Кристина медлит с ответом, настолько она поражена видом женщины. Ей показалось вдруг, что дряхлая, костлявая старая дева с потускневшими глазами, с пергаментными руками, которая механически протягивает ей бланк, – это она сама лет через десять, двадцать; точно в каком-то дьявольском зеркале перед ней предстал призрак ее собственной старости. Непослушными пальцами она еле держит ручку. это я, такой я стану, неотступно думает она и украдкой косится на тощую коллегу, которая с карандашом в руке терпеливо ждет, склонившись над столом, – о, как знакомы ей поза и эти минуты, пропавшие втуне, крадущие радость и счастье, каждая из них приближает старость, превращая тебя в такой вот изнуренный призрак.
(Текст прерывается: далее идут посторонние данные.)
import Literature.AlgebraicGeometry.Resolution.PrimeDivisorIdeals
import Literature.AlgebraicGeometry.Resolution.StalkIdealLemmas
import Literature.AlgebraicGeometry.Resolution.ExceptionalCurvePoints
import HarnessLib

/-!
# Two distinct prime divisors on a locally factorial scheme: `𝓘_E ∩ 𝓘_F = 𝓘_E · 𝓘_F`
# (Lipman 1969, §13: `𝒪(−E)𝒪(−F) = 𝒪(−E−F)` defines the curve `E + F`, the union of `E` and `F`)

Topic: `Literature/AlgebraicGeometry/Resolution`.  PROVED, fact-free, definition-free.  J. Lipman, *Rational
singularities …*, Publ. Math. IHÉS 36 (1969), §13 (p. 223) writes `E + F` for "the curve with ideal `𝒪(−E)𝒪(−F)`";
for two DISTINCT integral curves `E = cl{ζ}`, `F = cl{ζ′}` on a regular (more generally locally factorial) `X`
this product of invertible ideals is the INTERSECTION `𝓘_E ∩ 𝓘_F`, the ideal of the reduced union `E ∪ F`
(stalkwise: two non-associated prime elements `p`, `p′` of the factorial local ring `𝒪_{X,x}` satisfy
`(p) ∩ (p′) = (pp′)`; Görtz–Wedhorn I, Thm. 11.40 with Prop. B.75).  Together with the inclusion–exclusion
`h⁰(𝒪/(𝓐∩𝓑)) + h⁰(𝒪/(𝓐+𝓑)) = h⁰(𝒪/𝓐) + h⁰(𝒪/𝓑)` (`Resolution/RationalResolutionH0InclusionExclusion`) this
gives Lipman's `χ(E) + χ(F) − χ(E+F) = h⁰(𝒪_{E∩F})` for the curve `E + F = V(𝓘_E𝓘_F)` (proof of (13.1) d)).

* `primeOfSpecializes_injective` — distinct generisations `ζ ≠ ζ′` of a point `x` have distinct primes
  `𝔭_ζ ≠ 𝔭_{ζ′}` in `𝒪_{X,x}`;
* `Ideal.span_singleton_inf_span_singleton_of_not_dvd` — `(p) ∩ (p′) = (p p′)` for a prime `p′ ∤`-free of `p`;
* **`primeDivisorIdeal_inf_eq_mul`** — `𝓘_ζ ⊓ 𝓘_{ζ′} = 𝓘_ζ * 𝓘_{ζ′}` for `ζ ≠ ζ′` of coheight one on an integral
  scheme with factorial local rings; `…_of_isRegular`; `IsResolution.primeDivisorIdeal_inf_eq_mul` — for two
  distinct integral exceptional curves `η ≠ η′ ∈ excCurvePoints π` of a resolution of a two-dimensional local domain.

## References
* J. Lipman, Publ. Math. IHÉS 36 (1969), §13 (p. 223). [Lipman1969]
* U. Görtz, T. Wedhorn, *Algebraic Geometry I* (2nd ed. 2020), Thm. 11.40, Prop. B.75. [GortzWedhorn2020]
-/

noncomputable section

open CategoryTheory AlgebraicGeometry TopologicalSpace IsLocalRing
open Scheme.IdealSheafData

namespace Literature.AlgebraicGeometry.Resolution

universe u

variable {X : Scheme.{u}}

/-! ## Distinct generisations have distinct primes -/

/-- **Distinct generisations `ζ ≠ ζ′` of `x` give distinct primes `𝔭_ζ ≠ 𝔭_{ζ′} ⊆ 𝒪_{X,x}`** (the points of
`Spec 𝒪_{X,x}` are the generisations of `x`). [cite: StacksProject, Tag 01J7] -/
theorem primeOfSpecializes_injective {ζ ζ' x : X} (h : ζ ⤳ x) (h' : ζ' ⤳ x)
    (heq : primeOfSpecializes h = primeOfSpecializes h') : ζ = ζ' := by
  obtain ⟨U, hU, hxU, -⟩ :=
    exists_isAffineOpen_mem_and_subset (X := X) (x := x) (U := ⊤) (Opens.mem_top x)
  have e := comap_germ_primeOfSpecializes h ⟨U, hU⟩ hxU
  rw [heq, comap_germ_primeOfSpecializes h' ⟨U, hU⟩ hxU] at e
  have e' : hU.primeIdealOf ⟨ζ', h'.mem_open U.isOpen hxU⟩ = hU.primeIdealOf ⟨ζ, h.mem_open U.isOpen hxU⟩ :=
    PrimeSpectrum.ext e
  have h1 := hU.fromSpec_primeIdealOf ⟨ζ', h'.mem_open U.isOpen hxU⟩
  rw [e', hU.fromSpec_primeIdealOf] at h1
  exact h1

/-! ## `(p) ∩ (p′) = (p p′)` for non-associated primes -/

/-- In a commutative ring, for `p′` prime not dividing `p`: `(p) ∩ (p′) = (p·p′)`. [cite: GortzWedhorn2020, Prop. B.75] -/
theorem Ideal.span_singleton_inf_span_singleton_of_not_dvd {R : Type*} [CommRing R] {p p' : R}
    (hp' : Prime p') (hnd : ¬ p' ∣ p) :
    Ideal.span {p} ⊓ Ideal.span {p'} = Ideal.span {p * p'} := by
  apply le_antisymm
  · rintro x ⟨hxp, hxp'⟩
    rw [SetLike.mem_coe, Ideal.mem_span_singleton] at hxp hxp'
    rw [Ideal.mem_span_singleton]
    obtain ⟨y, rfl⟩ := hxp
    rcases hp'.dvd_or_dvd hxp' with h1 | h1
    · exact absurd h1 hnd
    · exact mul_dvd_mul_left p h1
  · rw [le_inf_iff, Ideal.span_singleton_le_span_singleton, Ideal.span_singleton_le_span_singleton]
    exact ⟨dvd_mul_right _ _, dvd_mul_left _ _⟩

/-! ## `𝓘_E ∩ 𝓘_F = 𝓘_E 𝓘_F` for distinct prime divisors -/

/-- **`𝓘_E ∩ 𝓘_F = 𝓘_E · 𝓘_F` for two distinct prime divisors `E = cl{ζ}`, `F = cl{ζ′}`** (`coheight = 1`,
`ζ ≠ ζ′`) on an integral scheme whose local rings are factorial: stalkwise at `x`, `(𝓘_E)_x`, `(𝓘_F)_x` are
`𝒪_{X,x}`, or principal primes `(p)`, `(p′)` with `p`, `p′` non-associated (their ideals are the distinct primes
`𝔭_ζ ≠ 𝔭_{ζ′}`), and `(p) ∩ (p′) = (pp′)`. This is the ideal `𝒪(−E)𝒪(−F)` of Lipman's curve `E + F`.
[cite: Lipman1969, Section 13 (p. 223)] [cite: GortzWedhorn2020, Thm. 11.40 (2)] -/
theorem primeDivisorIdeal_inf_eq_mul [IsIntegral X]
    (hX : ∀ x : X, UniqueFactorizationMonoid (X.presheaf.stalk x)) {ζ ζ' : X}
    (hζ : Order.coheight ζ = 1) (hζ' : Order.coheight ζ' = 1) (hne : ζ ≠ ζ') :
    primeDivisorIdeal ζ ⊓ primeDivisorIdeal ζ' = primeDivisorIdeal ζ * primeDivisorIdeal ζ' := by
  apply le_antisymm
  · refine le_of_forall_stalkIdeal_le fun x => ?_
    rw [stalkIdeal_inf, stalkIdeal_mul]
    by_cases h : ζ ⤳ x
    · by_cases h' : ζ' ⤳ x
      · haveI := hX x
        obtain ⟨p, hp, hpeq⟩ := exists_prime_primeOfSpecializes_eq_span h hζ
        obtain ⟨p', hp', hp'eq⟩ := exists_prime_primeOfSpecializes_eq_span h' hζ'
        rw [stalkIdeal_primeDivisorIdeal h, stalkIdeal_primeDivisorIdeal h', hpeq, hp'eq,
          Ideal.span_singleton_mul_span_singleton]
        -- `p′ ∤ p`: otherwise `(p) = (p′)`, i.e. `𝔭_ζ = 𝔭_{ζ′}`, i.e. `ζ = ζ′`
        have hnd : ¬ p' ∣ p := fun hdvd => hne <| primeOfSpecializes_injective h h' <| by
          rw [hpeq, hp'eq]
          exact Ideal.span_singleton_eq_span_singleton.mpr
            (hp'.irreducible.associated_of_dvd hp.irreducible hdvd).symm
        exact (Ideal.span_singleton_inf_span_singleton_of_not_dvd hp' hnd).le
      · rw [stalkIdeal_primeDivisorIdeal_eq_top h', inf_top_eq, Ideal.mul_top]
    · rw [stalkIdeal_primeDivisorIdeal_eq_top h, top_inf_eq, Ideal.top_mul]
  · intro U
    rw [ideal_inf, ideal_mul, Pi.inf_apply, Pi.mul_apply]
    exact Ideal.mul_le_inf

/-- The same on a regular integral locally Noetherian scheme (Auslander–Buchsbaum: regular local rings are
factorial). [cite: GortzWedhorn2020, Thm. 11.40 (2)] -/
theorem primeDivisorIdeal_inf_eq_mul_of_isRegular [IsIntegral X] (hX : Scheme.IsRegular X) {ζ ζ' : X}
    (hζ : Order.coheight ζ = 1) (hζ' : Order.coheight ζ' = 1) (hne : ζ ≠ ζ') :
    primeDivisorIdeal ζ ⊓ primeDivisorIdeal ζ' = primeDivisorIdeal ζ * primeDivisorIdeal ζ' :=
  primeDivisorIdeal_inf_eq_mul hX.uniqueFactorizationMonoid_stalk hζ hζ' hne

/-- **Two distinct integral exceptional curves `E_η ≠ E_{η′}` of a desingularization of a surface germ:
`𝓘_η ∩ 𝓘_{η′} = 𝓘_η 𝓘_{η′}`** — for `T` a Noetherian local domain of Krull dimension `2`, `π : X → Spec T` a
resolution and `η ≠ η′ ∈ excCurvePoints π` (points over the closed point with one-dimensional closure, i.e. of
codimension one on the regular surface `X`, `IsResolution.coheight_eq_one_of_mem_excCurvePoints`). So Lipman's
curve `E + F = V(𝓘_E𝓘_F)` is the reduced union `E ∪ F = V(𝓘_E ∩ 𝓘_F)`. [cite: Lipman1969, Section 13 (p. 223)] -/
theorem IsResolution.primeDivisorIdeal_inf_eq_mul {T : Type u} [CommRing T] [IsNoetherianRing T]
    [IsLocalRing T] [IsDomain T] (h2 : ringKrullDim T = 2) {X : Scheme.{u}} {π : X ⟶ Spec (.of T)}
    (hπ : IsResolution π) {η η' : X} (hη : η ∈ excCurvePoints π) (hη' : η' ∈ excCurvePoints π)
    (hne : η ≠ η') :
    primeDivisorIdeal η ⊓ primeDivisorIdeal η' = primeDivisorIdeal η * primeDivisorIdeal η' := by
  haveI : IsIntegral X := hπ.isIntegral_source
  exact primeDivisorIdeal_inf_eq_mul_of_isRegular hπ.isRegular
    (hπ.coheight_eq_one_of_mem_excCurvePoints h2 hη) (hπ.coheight_eq_one_of_mem_excCurvePoints h2 hη') hne

end Literature.AlgebraicGeometry.Resolution

end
Волоча ноги, Кристина возвращается к поезду. Ей будто приснился кошмарный сон: она увидела себя в гробу на катафалке и с криком ужаса проснулась в холодном поту.

В Санкт-Пельтене, утомленная от бессонной ночи, Кристина выбирается из вагона. Навстречу ей через рельсовые пути уже кто-то спешит, это учитель Фуксталер, наверное, ждал здесь всю ночь. С первого же взгляда Кристина все поняла на нем черный сюртук, черный галстук; и когда она протягивает учителю руку, он пожимает ее соболезнующе, а глаза смотрят сквозь очки участливо и беспомощно. Кристина ни о чем не спрашивает, его замешательство сказало все.

Но странно, она не испытывает ни потрясения, ни скорби, ни волнения. Умерла мать. Может быть, оно и хорошо – умереть…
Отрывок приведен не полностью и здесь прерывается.